Now, at last, I saw the nature of the other monsters who had come with
the plant men in response to the weird calling of the man upon the
cliff's face. They were that most dreaded of Martian creatures--great
white apes of Barsoom.

My former experiences upon Mars had familiarized me thoroughly with
them and their methods, and I may say that of all the fearsome and
terrible, weird and grotesque inhabitants of that strange world, it is
the white apes that come nearest to familiarizing me with the sensation
of fear.

I think that the cause of this feeling which these apes engender within
me is due to their remarkable resemblance in form to our Earth men,
which gives them a human appearance that is most uncanny when coupled
with their enormous size.

They stand fifteen feet in height and walk erect upon their hind feet.
Like the green Martians, they have an intermediary set of arms midway
between their upper and lower limbs. Their eyes are very close set,
but do not protrude as do those of the green men of Mars; their ears
are high set, but more laterally located than are the green men's,
while their snouts and teeth are much like those of our African
gorilla. Upon their heads grows an enormous shock of bristly hair.

It was into the eyes of such as these and the terrible plant men that I
gazed above the shoulder of my foe, and then, in a mighty wave of
snarling, snapping, screaming, purring rage, they swept over me--and of
all the sounds that assailed my ears as I went down beneath them, to me
the most hideous was the horrid purring of the plant men.

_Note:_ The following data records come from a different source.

import Literature.NumberTheory.Sieve.BombieriFriedlanderIwaniecBilinearProofs
import HarnessLib

/-!
# Bombieri–Friedlander–Iwaniec 1986, Theorem 0 (a): Barban–Davenport–Halberstam under (A₂), PROVED

Sibling proofs file of `Literature.NumberTheory.Sieve.BombieriFriedlanderIwaniecDispersion`, which
vendors the dispersion-method Theorems 1, 2, 5, 5* of E. Bombieri, J. B. Friedlander, H. Iwaniec,
*Primes in arithmetic progressions to large moduli*, Acta Math. 156 (1986), 203–251, as named
facts.  The printed proofs of Theorems 1–4 share §§3–7 (Linnik's dispersion `𝒢 ≤ 𝒮₁ − 2𝒮₂ + 𝒮₃`,
the evaluation of `𝒮₃`, `𝒮₂`, `𝒮₁`) and differ only in the treatment of `ℛ₁` (§§8–11, resting on
the Deshouillers–Iwaniec bounds for sums of Kloosterman sums, Lemma 1, which neither Mathlib nor
the tree has).  §7 ("Evaluation of `𝒳`", p. 222: "This result is essentially of the type of the
Barban–Davenport–Halberstam theorem and rests on Theorem 0") consumes **Theorem 0 (a)** of the
paper in the form (7.2).  This file PROVES Theorem 0 (a) — the first input of that common trunk
that the tree lacked (Theorem 0 (b), Lemma 3 = Shiu's theorem and the Weil bound being proved in
`…BilinearProofs`, `ShiuBrunTitchmarshProofs`, `LFunctions.KloostermanWeilPrimeProofs`).
Everything here is PROVED; no named fact is introduced.

* `Literature.NumberTheory.Sieve.BFI.sum_sq_classDisc_eq` — Parseval on the reduced classes
  (p. 212, "The left-hand side of (2.2) is just `S = ∑_q φ(q)⁻¹ ∑_{χ ≠ χ₀} |∑_n β_n χ(n)|²`"):
  `∑_{(l,q)=1} (∑_{n≡l (q)} b_n − φ(q)⁻¹ ∑_{(n,q)=1} b_n)² = φ(q)⁻¹ ∑_{χ ≠ χ₀} |∑_n b_n χ(n)|²`, with
  its ingredients `BFI.classDisc_eq_sum_char` (orthogonality), `BFI.sum_filter_coprime_mul_classSum`,
  `BFI.sum_filter_coprime_char_eq_zero`, `BFI.char_inv_natCast_eq_conj`, `BFI.sum_mul_one_char`.
* `Literature.NumberTheory.Sieve.BFI.sum_inv_totient_sum_char_le_main` — the skeleton (2.3)–(2.7)
  of the proof of Theorem 0 entered at the character sum
  `∑_{q ≤ Q} φ(q)⁻¹ ∑_{χ ≠ χ₀} |∑ α_m χ(m)| |∑ β_n χ(n)|` (one step before
  `BFI.sum_abs_bilinDisc_le_main` of `…BilinearProofs`, whose Steps 2–5 it reuses verbatim), with
  the small-conductor input abstracted as a constant `R`.
* `Literature.NumberTheory.Sieve.BombieriFriedlanderIwaniecTheorem0a` — **Theorem 0 (a)** in the
  form (7.2) used in §7 (sums restricted to `(n, d) = 1`, bound `C τ(d)^B ‖β‖² N (log N)^{−A}` for
  `Q ≤ N (log N)^{−2A−4}`), and `…Theorem0a_classic` — (2.2) as printed (`d = 1`).

## Faithfulness

* Theorem 0 (a) as printed (p. 211): "(β_n), n ≤ N, any sequence of complex numbers satisfying
  (A₂). For any `A > 0` there exists `B₁ > 0` such that (2.2) … provided `Q ≤ N (log N)^{−B₁}`",
  constants depending on `A` and `B` (p. 212).  As everywhere in this family of files, (A₂) is
  `BFI.SiegelWalfiszHyp N B Csw β` (real `β` on the dyadic range `n ∼ N`, the family of constants
  `Csw` explicit), the constants may depend on `A, B, Csw`, "≪ (log N)^{−A}" is rendered "for
  `N ≥ N₁`", and `B₁ = 2A + 4` is given explicitly (the print has `B₁ = A + B₂`).  The residues
  `(a, q) = 1` are enumerated as `l < q`, `(l, q) = 1`.
* (7.2) (p. 222) is (2.2) for the sequence `β_n 1_{(n,d)=1}`; since (A₂) quantifies over the extra
  coprimality condition `(n, d) = 1` precisely for this purpose, we prove the `d`-uniform version
  directly (dependence `τ(d)^B`, from `τ(de) ≤ τ(d)τ(e)`), of which `d = 1` is the printed (2.2).
* Not here: §§3–7 themselves (smoothing, Lemma 2 = truncated Poisson, the evaluations of
  `𝒮₁, 𝒮₂, 𝒮₃`) and Lemma 1 (Deshouillers–Iwaniec) — the named facts `…Theorem1`, `…Theorem2`
  stay undischarged.

## References

* E. Bombieri, J. B. Friedlander, H. Iwaniec, *Primes in arithmetic progressions to large moduli*,
  Acta Math. 156 (1986), 203–251: §2 Theorem 0 (a) and its proof, pp. 211–212; §7 (7.2), p. 222.
  [BombieriFriedlanderIwaniecActa1986]
-/

open Finset Real
open scoped ArithmeticFunction.sigma

namespace Literature.NumberTheory.Sieve

namespace BFI

/-! ### Parseval on the reduced residue classes (BFI p. 212: "The left-hand side of (2.2) is just
`S = ∑_{q ≤ Q} φ(q)⁻¹ ∑_{χ ≠ χ₀} |∑_n β_n χ(n)|²`") -/

/-- For `χ ≠ χ₀ (mod q)`, `∑_{l < q, (l,q)=1} χ(l) = 0`. [folklore] -/
theorem sum_filter_coprime_char_eq_zero {q : ℕ} [NeZero q] {χ : DirichletCharacter ℂ q}
    (hχ : χ ≠ 1) : ∑ l ∈ (range q).filter (fun l => l.Coprime q), χ (l : ZMod q) = 0 := by
  rw [Finset.sum_filter_of_ne, LargeSieve.sum_range_eq_sum_zmod (fun a => χ a)]
  · exact MulChar.sum_eq_zero_of_ne_one hχ
  · intro l _ hl
    by_contra h
    exact hl (MulChar.map_nonunit χ (mt (ZMod.isUnit_iff_coprime l q).1 h))

/-- For a unit `l (mod q)` and a character `χ` with values in `ℂ`: `χ(l̄) = conj χ(l)`. [folklore] -/
theorem char_inv_natCast_eq_conj {q : ℕ} [NeZero q] (χ : DirichletCharacter ℂ q) {l : ℕ}
    (hl : l.Coprime q) : χ ((l : ZMod q)⁻¹) = starRingEnd ℂ (χ (l : ZMod q)) := by
  set u : (ZMod q)ˣ := ZMod.unitOfCoprime l hl with hu
  have hul : (u : ZMod q) = (l : ZMod q) := ZMod.coe_unitOfCoprime l hl
  rw [← hul, ZMod.inv_coe_unit]
  have h1 : χ ((u⁻¹ : (ZMod q)ˣ) : ZMod q) * χ (u : ZMod q) = 1 := by
    rw [← map_mul, Units.inv_mul, map_one]
  have hne : χ (u : ZMod q) ≠ 0 := by
    intro h; rw [h, mul_zero] at h1; exact zero_ne_one h1
  have h2 : χ ((u⁻¹ : (ZMod q)ˣ) : ZMod q) = (χ (u : ZMod q))⁻¹ :=
    eq_inv_of_mul_eq_one_left h1
  rw [h2]
  exact Complex.inv_eq_conj (χ.unit_norm_eq_one u)

/-- **Collecting the classes**: for `g : ZMod q → ℂ` vanishing off the units,
`∑_{l < q, (l,q)=1} g(l) · (∑_{n ∈ S, n ≡ l (q)} b_n) = ∑_{n ∈ S} b_n g(n)`. [folklore] -/
theorem sum_filter_coprime_mul_classSum {q : ℕ} [NeZero q] (S : Finset ℕ) (b : ℕ → ℝ)
    (g : ZMod q → ℂ) (hg : ∀ a : ZMod q, ¬ IsUnit a → g a = 0) :
    ∑ l ∈ (range q).filter (fun l => l.Coprime q),
        g (l : ZMod q) * ((∑ n ∈ S, if (n : ZMod q) = (l : ZMod q) then b n else 0 : ℝ) : ℂ) =
      ∑ n ∈ S, (b n : ℂ) * g (n : ZMod q) := by
  have hswap : ∑ l ∈ (range q).filter (fun l => l.Coprime q),
      g (l : ZMod q) * ((∑ n ∈ S, if (n : ZMod q) = (l : ZMod q) then b n else 0 : ℝ) : ℂ) =
      ∑ n ∈ S, ∑ l ∈ (range q).filter (fun l => l.Coprime q),
        (if (n : ZMod q) = (l : ZMod q) then (b n : ℂ) * g (n : ZMod q) else 0) := by
    rw [Finset.sum_comm]
    refine Finset.sum_congr rfl fun l _ => ?_
    push_cast
    rw [Finset.mul_sum]
    refine Finset.sum_congr rfl fun n _ => ?_
    split_ifs with h
    · rw [h]; ring
    · simp
  rw [hswap]
  refine Finset.sum_congr rfl fun n _ => ?_
  -- the inner sum over `l`: drop the coprimality filter (terms with `(l,q)>1` vanish), then
  -- pass to `ZMod q`
  rw [Finset.sum_filter_of_ne]
  · rw [LargeSieve.sum_range_eq_sum_zmod
      (fun a => if (n : ZMod q) = a then (b n : ℂ) * g (n : ZMod q) else 0)]
    rw [Finset.sum_ite_eq]
    simp
  · intro l _ hne
    by_contra hl
    apply hne
    split_ifs with h
    · have : ¬ IsUnit ((n : ℕ) : ZMod q) := by
        rw [h]; exact mt (ZMod.isUnit_iff_coprime l q).1 hl
      rw [hg _ this, mul_zero]
    · rfl

/-- The trivial character detects coprimality: `∑_n b_n χ₀(n) = ∑_{(n,q)=1} b_n`. [folklore] -/
theorem sum_mul_one_char {q : ℕ} [NeZero q] (S : Finset ℕ) (b : ℕ → ℝ) :
    ∑ n ∈ S, (b n : ℂ) * (1 : DirichletCharacter ℂ q) (n : ZMod q) =
      ((∑ n ∈ S, if n.Coprime q then b n else 0 : ℝ) : ℂ) := by
  rw [Complex.ofReal_sum]
  refine Finset.sum_congr rfl fun n _ => ?_
  by_cases h : n.Coprime q
  · rw [MulChar.one_apply ((ZMod.isUnit_iff_coprime n q).2 h), if_pos h, mul_one]
  · rw [MulChar.map_nonunit _ (mt (ZMod.isUnit_iff_coprime n q).1 h), if_neg h, mul_zero,
      Complex.ofReal_zero]

open scoped Classical in
/-- **Orthogonality** (BFI p. 212): for `(l, q) = 1`, the discrepancy of `b` in the class
`l (mod q)`,
`∑_{n ∈ S, n ≡ l (q)} b_n − φ(q)⁻¹ ∑_{n ∈ S, (n,q)=1} b_n = φ(q)⁻¹ ∑_{χ ≠ χ₀} χ(l̄) ∑_n b_n χ(n)`.
[cite: BombieriFriedlanderIwaniecActa1986, §2 p. 212] -/
theorem classDisc_eq_sum_char {q : ℕ} [NeZero q] (S : Finset ℕ) (b : ℕ → ℝ) {l : ℕ}
    (hl : l.Coprime q) :
    (((∑ n ∈ S, if (n : ZMod q) = (l : ZMod q) then b n else 0) -
        (∑ n ∈ S, if n.Coprime q then b n else 0) / (Nat.totient q : ℝ) : ℝ) : ℂ) =
      (Nat.totient q : ℂ)⁻¹ * ∑ χ : DirichletCharacter ℂ q,
        (if χ = 1 then 0 else χ ((l : ZMod q)⁻¹) * ∑ n ∈ S, (b n : ℂ) * χ (n : ZMod q)) := by
  have hlu : IsUnit ((l : ℕ) : ZMod q) := (ZMod.isUnit_iff_coprime l q).2 hl
  have hφpos : 0 < (Nat.totient q : ℝ) := by exact_mod_cast Nat.totient_pos.mpr (NeZero.pos q)
  have hφne : (Nat.totient q : ℂ) ≠ 0 := by exact_mod_cast hφpos.ne'
  -- orthogonality per `n`
  have horth : ∀ n : ℕ, (if (n : ZMod q) = (l : ZMod q) then (b n : ℂ) else 0) =
      (Nat.totient q : ℂ)⁻¹ * ∑ χ : DirichletCharacter ℂ q,
        χ ((l : ZMod q)⁻¹) * χ (n : ZMod q) * (b n : ℂ) := by
    intro n
    rw [← Finset.sum_mul, DirichletCharacter.sum_char_inv_mul_char_eq ℂ hlu]
    by_cases h : (l : ZMod q) = (n : ZMod q)
    · rw [if_pos h, if_pos h.symm, ← mul_assoc, inv_mul_cancel₀ hφne, one_mul]
    · rw [if_neg h, if_neg (Ne.symm h), zero_mul, mul_zero]
  -- the full class sum
  have hcls : ((∑ n ∈ S, if (n : ZMod q) = (l : ZMod q) then b n else 0 : ℝ) : ℂ) =
      (Nat.totient q : ℂ)⁻¹ * ∑ χ : DirichletCharacter ℂ q,
        χ ((l : ZMod q)⁻¹) * ∑ n ∈ S, (b n : ℂ) * χ (n : ZMod q) := by
    have hcast : ∀ n : ℕ, ((if (n : ZMod q) = (l : ZMod q) then b n else 0 : ℝ) : ℂ) =
        (if (n : ZMod q) = (l : ZMod q) then (b n : ℂ) else 0) := fun n => by
      split_ifs <;> simp
    rw [Complex.ofReal_sum, Finset.sum_congr rfl fun n _ => (hcast n).trans (horth n),
      ← Finset.mul_sum, Finset.sum_comm]
    congr 1
    refine Finset.sum_congr rfl fun χ _ => ?_
    rw [Finset.mul_sum]
    refine Finset.sum_congr rfl fun n _ => ?_
    ring
  -- isolate the trivial character
  have hsplit : ∑ χ : DirichletCharacter ℂ q,
      χ ((l : ZMod q)⁻¹) * ∑ n ∈ S, (b n : ℂ) * χ (n : ZMod q) =
      ((∑ n ∈ S, if n.Coprime q then b n else 0 : ℝ) : ℂ) +
        ∑ χ : DirichletCharacter ℂ q,
          (if χ = 1 then 0 else χ ((l : ZMod q)⁻¹) * ∑ n ∈ S, (b n : ℂ) * χ (n : ZMod q)) := by
    have key : ∀ χ : DirichletCharacter ℂ q,
        χ ((l : ZMod q)⁻¹) * ∑ n ∈ S, (b n : ℂ) * χ (n : ZMod q) =
        (if χ = 1 then χ ((l : ZMod q)⁻¹) * ∑ n ∈ S, (b n : ℂ) * χ (n : ZMod q) else 0) +
        (if χ = 1 then 0 else χ ((l : ZMod q)⁻¹) * ∑ n ∈ S, (b n : ℂ) * χ (n : ZMod q)) := by
      intro χ; split_ifs <;> simp
    rw [Finset.sum_congr rfl fun χ _ => key χ, Finset.sum_add_distrib, Finset.sum_ite_eq']
    simp only [Finset.mem_univ, if_true]
    congr 1
    have hinvu : IsUnit ((l : ZMod q)⁻¹) :=
      IsUnit.of_mul_eq_one_right (l : ZMod q) (ZMod.mul_inv_of_unit _ hlu)
    rw [MulChar.one_apply hinvu, one_mul, sum_mul_one_char]
  rw [Complex.ofReal_sub, Complex.ofReal_div, hcls, hsplit, mul_add]
  push_cast
  field_simp
  ring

Instantly a score of cruel fangs and keen talons were sunk into my
flesh; cold, sucking lips fastened themselves upon my arteries. I
struggled to free myself, and even though weighed down by these immense
bodies, I succeeded in struggling to my feet, where, still grasping my
long-sword, and shortening my grip upon it until I could use it as a
dagger, I wrought such havoc among them that at one time I stood for an
instant free.

What it has taken minutes to write occurred in but a few seconds, but
during that time Tars Tarkas had seen my plight and had dropped from
the lower branches, which he had reached with such infinite labour, and
as I flung the last of my immediate antagonists from me the great Thark
leaped to my side, and again we fought, back to back, as we had done a
hundred times before.

Time and again the ferocious apes sprang in to close with us, and time
and again we beat them back with our swords. The great tails of the
plant men lashed with tremendous power about us as they charged from
various directions or sprang with the agility of greyhounds above our
heads; but every attack met a gleaming blade in sword hands that had
been reputed for twenty years the best that Mars ever had known; for
Tars Tarkas and John Carter were names that the fighting men of the
world of warriors loved best to speak.

But even the two best swords in a world of fighters can avail not for
ever against overwhelming numbers of fierce and savage brutes that know
not what defeat means until cold steel teaches their hearts no longer
to beat, and so, step by step, we were forced back. At length we stood
against the giant tree that we had chosen for our ascent, and then, as
charge after charge hurled its weight upon us, we gave back again and
again, until we had been forced half-way around the huge base of the
colossal trunk.

Tars Tarkas was in the lead, and suddenly I heard a little cry of
exultation from him.

"Here is shelter for one at least, John Carter," he said, and, glancing
down, I saw an opening in the base of the tree about three feet in
diameter.

"In with you, Tars Tarkas," I cried, but he would not go; saying that
his bulk was too great for the little aperture, while I might slip in
easily.

"We shall both die if we remain without, John Carter; here is a slight
chance for one of us. Take it and you may live to avenge me, it is
useless for me to attempt to worm my way into so small an opening with
this horde of demons besetting us on all sides."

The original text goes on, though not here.